Determination of left ventricular volume by two-dimensional echocardiography: comparison with magnetic resonance imaging.

Left ventricular volume was determined in 12 healthy volunteers using a newly developed two-dimensional echocardiographic delineation method. The results were compared with those of magnetic resonance imaging, which served as the method of reference. Left ventricular end-diastolic volume was 123 +/- 12 ml, echocardiographically defined, and 121 +/- 12 ml calculated with magnetic resonance imaging. End-systolic volume was 41 +/- 7 ml on echocardiography and 37 +/- 6 ml on magnetic resonance imaging.
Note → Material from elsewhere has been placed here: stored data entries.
import Literature.NumberTheory.Automorphic.ArchLocalSplitSingularCentralizer   -- ★ (V9): `exists_centralizer_continuousMulEquiv_of_splitSingular` (`Z_{G_w}(diag(z₀,z₁,z₀)) ≃ₜ* G₂ × G₁`)
import Mathlib.Analysis.SpecialFunctions.Trigonometric.DerivHyp
import HarnessLib

/-!
# The indefinite rank-one unitary group `U(e₀, e₁)(ℂ)` (`e₀e₁ < 0`) is NOT compact; hence the centraliser of a torus point at a NONCOMPACT wall of `U(σ_w diag α)(ℂ)` is not compact
(Rogawski (1990) §8.2 p. 122 «whose centralizer is `H` … `U(1,1) × U(1)`»; Knapp (2002) I §1; Platonov–Rapinchuk (1994) §3.2)

Topic `NumberTheory/Automorphic`; namespace `Literature.NumberTheory.Automorphic.UnitaryGroup`.  THEOREMS ONLY (no definition, no instance, no notation, no named fact, no `sorry`).
Cell `pub/hodgecm-mathlib`, crux H413 (`stmt-HodgeConjecture-24833`); (ST-∞) witness road (W1-coh) of census `CENSUS-E4b-SingularPinsBuilt` 1291225b (F0P3-p03 (g10)): the case split
«compact wall ∕ noncompact wall» of the pinned centraliser family is by COMPACTNESS OF THE CENTRALISER, which must therefore be shown to FAIL at a noncompact wall (the compact case is ★
`isCompact_centralizer_circleDiagonal_compactWall`).  Author F0P3-p03 (g10), 2026-09-01.  HONEST LABEL: HC_CM is proved only modulo the printed citations until rung 0 closes; elementary.

* §1 `hyperbolic_transpose_mul_diagonal_mul` (+ private `lt_cosh_two_mul_abs_add_two`) (the real `2 × 2` identity `h_tᵀ · diag(x₀,x₁) · h_t = diag(x₀,x₁)` for `h_t = [[cosh t, r₁ sinh t], [r₂ sinh t, cosh t]]` under
  `x₀r₁ + x₁r₂ = 0`, `x₁r₂² = −x₀`, `x₀r₁² = −x₁`) and **`not_compactSpace_unitaryGroupOfForm_rankOne_indefinite`**: for `a : Fin 2 → L`, `σ : L →+* ℂ` with `σ(a_i)` real and
  `re σa₀ · re σa₁ < 0`, `U(σ, diag a)(ℂ)` contains the `h_t` (`r₁ = r`, `r₂ = r⁻¹`, `r = √(−re σa₁ ∕ re σa₀)`), whose `(0,0)`-entries `cosh t` are unbounded — so it is not compact.
* §2 **`not_isCompact_centralizer_circleDiagonal_noncompactWall`**: at a complex place `w`, for `z₀ = z₂ ≠ z₁` and `re σ_wα₀ · re σ_wα₂ < 0`, the centraliser `Z_{G_w}(diag z)` in
  `G_w = U(σ_w diag α)(ℂ)` is not compact (★ (V9) `Z ≃ₜ* U(σ_w diag(α₀,α₂)) × U(σ_w α₁)` and §1), and **`not_compactSpace_centralizer_circleDiagonal_noncompactWall`**.

## References
* [Rogawski1990] J. D. Rogawski, *Automorphic Representations of Unitary Groups in Three Variables*, Ann. of Math. Stud. 123 (1990), §8.2 p. 122.
* [Knapp2002] A. W. Knapp, *Lie Groups Beyond an Introduction*, 2nd ed. (2002), I §1 (the groups `U(p,q)`; `SU(1,1)`).
* [PlatonovRapinchuk1994] V. Platonov, A. Rapinchuk, *Algebraic Groups and Number Theory* (1994), §3.2.
-/

set_option autoImplicit false

noncomputable section

open MeasureTheory Set NumberField NumberField.InfinitePlace Matrix Topology
open scoped Matrix MatrixGroups

namespace Literature.NumberTheory.Automorphic.UnitaryGroup

/-! ## §1 `U(e₀, e₁)(ℂ)` with `e₀e₁ < 0` is not compact -/

section RankOne

/-- The real hyperbolic matrix `h_t = [[cosh t, r₁ sinh t], [r₂ sinh t, cosh t]]` preserves the diagonal form `diag(x₀, x₁)`, `h_tᵀ · diag(x₀,x₁) · h_t = diag(x₀,x₁)`, as soon as
`x₀r₁ + x₁r₂ = 0`, `x₁r₂² = −x₀`, `x₀r₁² = −x₁` (e.g. `r₁ = r`, `r₂ = r⁻¹`, `x₀r² = −x₁`).  Four polynomial identities in `cosh² t − sinh² t = 1`. [cite: Knapp2002, I §1] -/
theorem hyperbolic_transpose_mul_diagonal_mul (x₀ x₁ r₁ r₂ t : ℝ) (hrel : x₀ * r₁ + x₁ * r₂ = 0) (h1 : x₁ * r₂ ^ 2 = -x₀) (h2 : x₀ * r₁ ^ 2 = -x₁) :
    (!![Real.cosh t, r₁ * Real.sinh t; r₂ * Real.sinh t, Real.cosh t] : Matrix (Fin 2) (Fin 2) ℝ)ᵀ *
        Matrix.diagonal ![x₀, x₁] * !![Real.cosh t, r₁ * Real.sinh t; r₂ * Real.sinh t, Real.cosh t] =
      Matrix.diagonal ![x₀, x₁] := by
  have hcs : Real.cosh t ^ 2 - Real.sinh t ^ 2 = 1 := Real.cosh_sq_sub_sinh_sq t
  ext i j
  fin_cases i <;> fin_cases j <;>
    simp [Matrix.mul_apply, Fin.sum_univ_two, Matrix.diagonal, Matrix.of_apply]
  · linear_combination x₀ * hcs + Real.sinh t ^ 2 * h1
  · linear_combination (Real.cosh t * Real.sinh t) * hrel
  · linear_combination (Real.cosh t * Real.sinh t) * hrel
  · linear_combination x₁ * hcs + Real.sinh t ^ 2 * h2

/-- `cosh` is unbounded: `M < cosh (2|M| + 2)` (from `cosh x ≥ eˣ∕2 ≥ (x + 1)∕2`). [folklore] -/
private theorem lt_cosh_two_mul_abs_add_two (M : ℝ) : M < Real.cosh (2 * |M| + 2) := by
  have h1 : 2 * |M| + 2 + 1 ≤ Real.exp (2 * |M| + 2) := Real.add_one_le_exp _
  have h2 : 0 < Real.exp (-(2 * |M| + 2)) := Real.exp_pos _
  rw [Real.cosh_eq]
  have hM : M ≤ |M| := le_abs_self M
  linarith

variable {L : Type*} [CommRing L] (σ : L →+* ℂ) (a : Fin 2 → L)

/-- **`U(e₀, e₁)(ℂ)` IS NOT COMPACT WHEN `e₀e₁ < 0`.**  With `x_i = re σ(a_i)` real of opposite signs, the real hyperbolic matrices `h_t` (`r = √(−x₁∕x₀)`) lie in `U(σ, diag a)(ℂ)`
(they are real, so `σ`-conjugation is the identity on them, and `h_tᵀ diag(x) h_t = diag(x)`), and their `(0,0)`-entry `cosh t` is unbounded, whereas the continuous function
`g ↦ re g₀₀` is bounded on a compact group.  [cite: Knapp2002, I §1] [cite: Rogawski1990, §8.2 p. 122] -/
theorem not_compactSpace_unitaryGroupOfForm_rankOne_indefinite
    (hreal : ∀ i, (σ (a i)).im = 0) (hsgn : (σ (a 0)).re * (σ (a 1)).re < 0) :
    ¬ CompactSpace (unitaryGroupOfForm (starRingEnd ℂ) ((Matrix.diagonal a).map σ)) := by
  intro hK
  -- the real parameters `x₀, x₁` and `r = √(−x₁∕x₀)`
  set x₀ : ℝ := (σ (a 0)).re with hx₀
  set x₁ : ℝ := (σ (a 1)).re with hx₁
  have hx₀0 : x₀ ≠ 0 := fun h => by rw [h, zero_mul] at hsgn; exact lt_irrefl _ hsgn
  have hq : 0 < -x₁ / x₀ := by
    rcases lt_or_gt_of_ne hx₀0 with h | h
    · have : 0 < x₁ := by nlinarith
      exact div_pos_of_neg_of_neg (by linarith) h
    · have : x₁ < 0 := by nlinarith
      exact div_pos (by linarith) h
  set r : ℝ := Real.sqrt (-x₁ / x₀) with hr_def
  have hr : 0 < r := Real.sqrt_pos.2 hq
  have hr0 : r ≠ 0 := hr.ne'
  have hr2 : r ^ 2 = -x₁ / x₀ := Real.sq_sqrt hq.le
  have h2 : x₀ * r ^ 2 = -x₁ := by rw [hr2]; field_simp
  have h1 : x₁ * r⁻¹ ^ 2 = -x₀ := by
    have h : x₁ = -(x₀ * r ^ 2) := by rw [h2, neg_neg]
    rw [h]; field_simp
  have hrel : x₀ * r + x₁ * r⁻¹ = 0 := by
    have h : x₁ = -(x₀ * r ^ 2) := by rw [h2, neg_neg]
    rw [h]; field_simp; ring
  -- `σ(a_i)` are the real numbers `x_i`
  have ha : ∀ i, σ (a i) = ((σ (a i)).re : ℂ) := fun i => Complex.ext rfl (by simp [hreal i])
  have hD : (Matrix.diagonal a).map σ = (Matrix.diagonal ![x₀, x₁]).map (algebraMap ℝ ℂ) := by
    rw [Matrix.diagonal_map (map_zero σ), Matrix.diagonal_map (map_zero (algebraMap ℝ ℂ))]
    congr 1
    funext i
    fin_cases i
    · simpa [hx₀] using ha 0
    · simpa [hx₁] using ha 1
  -- the hyperbolic elements
  have hmem : ∀ t : ℝ, ∃ g : unitaryGroupOfForm (starRingEnd ℂ) ((Matrix.diagonal a).map σ),
      ((g : GL (Fin 2) ℂ) : Matrix (Fin 2) (Fin 2) ℂ) 0 0 = (Real.cosh t : ℂ) := by
    intro t
    set hR : Matrix (Fin 2) (Fin 2) ℝ := !![Real.cosh t, r * Real.sinh t; r⁻¹ * Real.sinh t, Real.cosh t] with hR_def
    have hdetR : hR.det = 1 := by
      rw [hR_def, Matrix.det_fin_two_of]
      have hcs : Real.cosh t ^ 2 - Real.sinh t ^ 2 = 1 := Real.cosh_sq_sub_sinh_sq t
      field_simp
      linear_combination hcs
    have hdet : (hR.map (algebraMap ℝ ℂ)).det ≠ 0 := by
      rw [← RingHom.mapMatrix_apply, ← RingHom.map_det, hdetR, map_one]; exact one_ne_zero
    refine ⟨⟨Matrix.GeneralLinearGroup.mkOfDetNeZero _ hdet, ?_⟩, ?_⟩
    · rw [mem_unitaryGroupOfForm_iff, Matrix.GeneralLinearGroup.val_mkOfDetNeZero, hD]
      have hconj : (hR.map (algebraMap ℝ ℂ)).map (starRingEnd ℂ) = hR.map (algebraMap ℝ ℂ) := by
        rw [Matrix.map_map]
        congr 1
        funext x
        exact Complex.conj_ofReal x
      rw [hconj, ← Matrix.transpose_map, ← Matrix.map_mul, ← Matrix.map_mul,
        hyperbolic_transpose_mul_diagonal_mul x₀ x₁ r r⁻¹ t hrel h1 h2]
    · simp [hR_def]
  -- the continuous function `g ↦ re g₀₀` is bounded on the compact group, contradiction
  have hf : Continuous fun g : unitaryGroupOfForm (starRingEnd ℂ) ((Matrix.diagonal a).map σ) =>
      ((((g : GL (Fin 2) ℂ) : Matrix (Fin 2) (Fin 2) ℂ) 0 0).re) :=
    Complex.continuous_re.comp ((Units.continuous_val.comp continuous_subtype_val).matrix_elem 0 0)
  obtain ⟨M, hM⟩ := (isCompact_univ.image hf).isBounded.bddAbove
  obtain ⟨g, hg⟩ := hmem (2 * |M| + 2)
  have hle : (((g : GL (Fin 2) ℂ) : Matrix (Fin 2) (Fin 2) ℂ) 0 0).re ≤ M := hM ⟨g, Set.mem_univ _, rfl⟩
  rw [hg, Complex.ofReal_re] at hle
  exact (lt_cosh_two_mul_abs_add_two M).not_ge hle

end RankOne

/-! ## §2 The centraliser at a noncompact wall of `U(σ_w diag α)(ℂ)` is not compact -/

section Place

variable (L : Type) [Field L] (α : Fin 3 → L) (w : {w : InfinitePlace L // IsComplex w})

/-- **AT A NONCOMPACT WALL THE CENTRALISER IS NOT COMPACT**: for `z₀ = z₂ ≠ z₁` and `re σ_wα₀ · re σ_wα₂ < 0`, the centraliser of the torus point `diag z` in `G_w = U(σ_w diag α)(ℂ)` —
`≃ₜ* U(σ_w diag(α₀,α₂))(ℂ) × U(σ_w α₁)(ℂ)` by ★ (V9) — is not compact, since its first factor is the indefinite `U(e₀,e₂)` of §1.  [cite: Rogawski1990, §8.2 p. 122] [cite: Knapp2002, I §1] -/
theorem not_compactSpace_centralizer_circleDiagonal_noncompactWall (hreal : ∀ i, (w.1.embedding (α i)).im = 0)
    (hnc : (w.1.embedding (α 0)).re * (w.1.embedding (α 2)).re < 0) {z : Fin 3 → Circle} (h02 : z 0 = z 2) (h01 : z 0 ≠ z 1) :
    ¬ CompactSpace (Subgroup.centralizer ({(⟨circleDiagonal 3 z, circleDiagonal_mem_archLocal_diagonal L 3 α w z⟩ : archLocal L 3 (Matrix.diagonal α) w)} :
      Set (archLocal L 3 (Matrix.diagonal α) w))) := by
  intro hK
  obtain ⟨e, -⟩ := exists_centralizer_continuousMulEquiv_of_splitSingular L α w h02 h01
  -- the product `G₂ × G₁` is compact, hence so is `G₂`
  haveI : CompactSpace (unitaryGroupOfForm (starRingEnd ℂ) ((Matrix.diagonal ![α 0, α 2]).map w.1.embedding) ×
      unitaryGroupOfForm (starRingEnd ℂ) ((Matrix.diagonal ![α 1]).map w.1.embedding)) := @Homeomorph.compactSpace _ _ _ _ hK e.toHomeomorph
  have h2 : CompactSpace (unitaryGroupOfForm (starRingEnd ℂ) ((Matrix.diagonal ![α 0, α 2]).map w.1.embedding)) := by
    refine ⟨?_⟩
    have h := (isCompact_univ (X := unitaryGroupOfForm (starRingEnd ℂ) ((Matrix.diagonal ![α 0, α 2]).map w.1.embedding) ×
      unitaryGroupOfForm (starRingEnd ℂ) ((Matrix.diagonal ![α 1]).map w.1.embedding))).image continuous_fst
    rwa [Set.image_univ, Prod.range_fst] at h
  have hreal2 : ∀ i, (w.1.embedding (![α 0, α 2] i)).im = 0 := fun i => by
    fin_cases i
    · exact hreal 0
    · exact hreal 2
  have hsgn2 : (w.1.embedding (![α 0, α 2] 0)).re * (w.1.embedding (![α 0, α 2] 1)).re < 0 := by simpa using hnc
  exact not_compactSpace_unitaryGroupOfForm_rankOne_indefinite w.1.embedding ![α 0, α 2] hreal2 hsgn2 h2

/-- Set form: the centraliser at a noncompact wall is not a compact SUBSET of `G_w` (the currency of ★ `isCompact_centralizer_circleDiagonal_compactWall`).
[cite: Rogawski1990, §8.2 p. 122] -/
theorem not_isCompact_centralizer_circleDiagonal_noncompactWall (hreal : ∀ i, (w.1.embedding (α i)).im = 0)
    (hnc : (w.1.embedding (α 0)).re * (w.1.embedding (α 2)).re < 0) {z : Fin 3 → Circle} (h02 : z 0 = z 2) (h01 : z 0 ≠ z 1) :
    ¬ IsCompact ((Subgroup.centralizer ({(⟨circleDiagonal 3 z, circleDiagonal_mem_archLocal_diagonal L 3 α w z⟩ : archLocal L 3 (Matrix.diagonal α) w)} :
      Set (archLocal L 3 (Matrix.diagonal α) w)) : Subgroup (archLocal L 3 (Matrix.diagonal α) w)) : Set (archLocal L 3 (Matrix.diagonal α) w)) := fun h =>
  not_compactSpace_centralizer_circleDiagonal_noncompactWall L α w hreal hnc h02 h01 (isCompact_iff_compactSpace.1 h)

end Place

end Literature.NumberTheory.Automorphic.UnitaryGroup

end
Left ventricular ejection fraction was 67 +/- 4%, echocardiographically defined, and 70 +/- 5%, calculated with magnetic resonance imaging. There was no statistical difference for any of the measured parameters. Interstudy and inter-observer variability was minimal. In conclusion, in healthy volunteers left ventricular volume was accurately defined, using this newly developed two-dimensional echocardiographic delineation method. During endocardial delineation a dynamic display is continuously available on a second window, allowing precise visual edge-detection. Moreover, corrections can be made easily and quickly. These two advantages enhance the accuracy of the method, even in cases of poor echogenicity.